● **What you are asked to do**
All that should be output is the block of lines below from the line with "import HarnessLib" to the line with "(sup × mass", both included, exactly as written.

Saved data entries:
import Summits.QuantumFields.YangMills.Theorems.UnitScaleTiltProp7FibreTrueLinDefectMass
import Summits.QuantumFields.YangMills.Theorems.UnitScaleTiltProp7TrueLinIterStructure
import HarnessLib

/-!
# Route `UnitScaleTilt`, crux K1 «MinimiserStabilityRegPr» (stmt-QuantumFields-19200), route-R [RP] curved, the fibre core's residual (B7) —
# THE `ℓ²` MASSES OF THE NONLINEAR LEVEL RATIOS `Y_i = pertVar Ū₀^{(i)}W̄^{(i)}` AT EVERY LEVEL `i`: true-lin structure `Y_i = Q i Y + D_i`,
# `‖D_i‖_{ℓ²} ≤ E_i·S_i + 2√d·Σ_{j<i}C_CM·E_j·S_j` (sup × mass sources), `‖Q i Y‖_{ℓ²} ≤ ρⁱ·E_i·‖Y‖_{ℓ²} + 2√d·‖Λ_i‖_{ℓ²}`

Cell `ym3-torus`, D-0154 (3c) twin-width seat `ym-routeR-w3` (gen 2); successor file of ✓ `…FibreTrueLinDefect` (B) ∕ ✓ `…FibreTrueLinDefectMass` (C) of the same seat.
THEOREMS ONLY (0 `def`, 0 `sorry`); `--supports stmt-QuantumFields-19200`, count-neutral.  YM₃ on T³ is a ladder rung (R3), not the Clay problem; nothing here claims the
stub, the crux, d = 4 or the mass gap.

THE POINT.  The fibre core ✓ `Prop7CurvedLandauCoreFinalT3.sum_normSq_le_curl_sq_core_of_fibre_T3'` displays, inside its explicit `Z_Q` term, the `ℓ²` MASSES
`‖Y_i‖_{ℓ²} = √Σ_b‖pertVar Ū₀^{(i)}W̄^{(i)} b‖²` of the nonlinear level ratios for `i < K − n` (census 09:18Z, residual (B7)).  A free-standing «Jensen» bound
`‖Y_i‖² ≤ C·L^{(2−d)i}‖Y‖²` is FALSE for a generic `Y` (the (0.4) stair-averaging maps a pure-gauge bump at a centre to itself), so the supplier must see the structure:
files B∕C already run the sourced split `D_j := Y_j − Q j Y`, `D_0 = 0`, `D_{j+1} = T_jD_j + R_j` and bound `‖D_k‖_{ℓ²}` (✓ A2 `sqrt_sum_normSq_sourced_le`) — at level `k`
they then use the fibre identity `Y_k = 0`; at a level `i < k` the SAME bound reads `‖Y_i − Q i Y‖_{ℓ²} ≤ E_i·S_i + 2√d·Σ_{j<i}C_CM·E_j·S_j` (§1, no fibre hypothesis), and the
true linearised iterate of the generic `Y` is controlled by ★w2-20520 g3's structure theorem ✓ `Prop7TrueLinIterStructure.trueLinIter_structure` (`Q i Y = G_i + P_{Ū₀^{(i)}}Λ_i`),
the reduced row ✓ `Prop7TrueLinIterDefect.sqrt_sum_normSq_reduced_sub_lineIter_le` (conjunct 2: `‖G_i‖_{ℓ²} ≤ ρⁱE_i‖Y‖_{ℓ²}`, `ρ = √((L^d)⁻¹L²)`) and the coarse gauge
function `Λ_i` (§2) — whose `(H¹)^*` bound at every level is ★routeR-w2's ✓ `Prop7CovIterLambdaHLambda.sum_normSq_covIterLambda_le_T3` (consumed in the T³ sequel, not here).
§3 adds the two (Minkowski): `‖Y_i‖_{ℓ²} ≤ ρⁱE_i‖Y‖_{ℓ²} + 2√d‖Λ_i‖_{ℓ²} + E_i·S_i + 2√d·Σ_{j<i}C_CM·E_j·S_j`, `S_j = Σ_{l<j}ρ^{j−1−l}·260·μ_l·((d+2)L√((2dL^d)(2d))·‖Y_l‖_{ℓ²})`
— a TRIANGULAR system in the masses (the `S_j` only see levels `l < j ≤ i`), closed by induction in the T³ sequel.

WHAT IS PROVED (ns `…Theorems.Prop7FibreLevelMass`; `SU(N)`, any `P`, `k ≤ m + K`; letters of B∕C VERBATIM).
* §1 ★ `sqrt_sum_normSq_levelRatio_sub_trueLinIter_le` (walk masses `m j c` displayed, as B), ★ `sqrt_sum_normSq_levelRatio_sub_trueLinIter_le_mass` (two-block sup × mass
  reading `μ_j`, as C).
* §2 ★ `sqrt_sum_normSq_trueLinIter_le_of_structure` — `√Σ_c‖Q k Y c‖² ≤ ρᵏE_k√Σ‖Y‖² + 2√d·√Σ_y‖Λ k y‖²` for the recursion families `G, S, Λ` of record (displayed, zero content).
* §3 ★★ `sqrt_sum_normSq_levelRatio_le` — the level-`k` mass of the nonlinear ratio field, sum of §1-mass and §2.
HONEST SCOPE.  Minkowski bookkeeping over landed bricks; nothing of [Balaban1985Averaging] ∕ [Balaban1984PropagatorsI] is asserted beyond the cited tree theorems; the
per-level sups `μ_j` ((B6), local η-flat gauges) and the coarse gauge function `Λ_i` ((R-B) at level `i`) stay displayed here.

References: T. Bałaban, CMP 98 (1985) 17–51 [Balaban1985Averaging] (Prop. 3 (122)–(126) p.36); CMP 95 (1984) 17–40 [Balaban1984PropagatorsI] ((1.18)–(1.20) pp.19–20);
CMP 102 (1985) 277–309 [Balaban1985Variational] ((15) p.280, Prop. 7 p.299); CMP 109 (1987) 249–301 [Balaban1987RG1] ((0.3)–(0.4) pp.252–253).
-/

set_option autoImplicit false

● **Answer to this task**
import HarnessLib

/-!
# Route `UnitScaleTilt`, crux K1 «MinimiserStabilityRegPr» (stmt-QuantumFields-19200), route-R [RP] curved, the fibre core's residual (B7) —
# THE `ℓ²` MASSES OF THE NONLINEAR LEVEL RATIOS `Y_i = pertVar Ū₀^{(i)}W̄^{(i)}` AT EVERY LEVEL `i`: true-lin structure `Y_i = Q i Y + D_i`,
# `‖D_i‖_{ℓ²} ≤ E_i·S_i + 2√d·Σ_{j<i}C_CM·E_j·S_j` (sup × mass sources), `‖Q i Y‖_{ℓ²} ≤ ρⁱ·E_i·‖Y‖_{ℓ²} + 2√d·‖Λ_i‖_{ℓ²}`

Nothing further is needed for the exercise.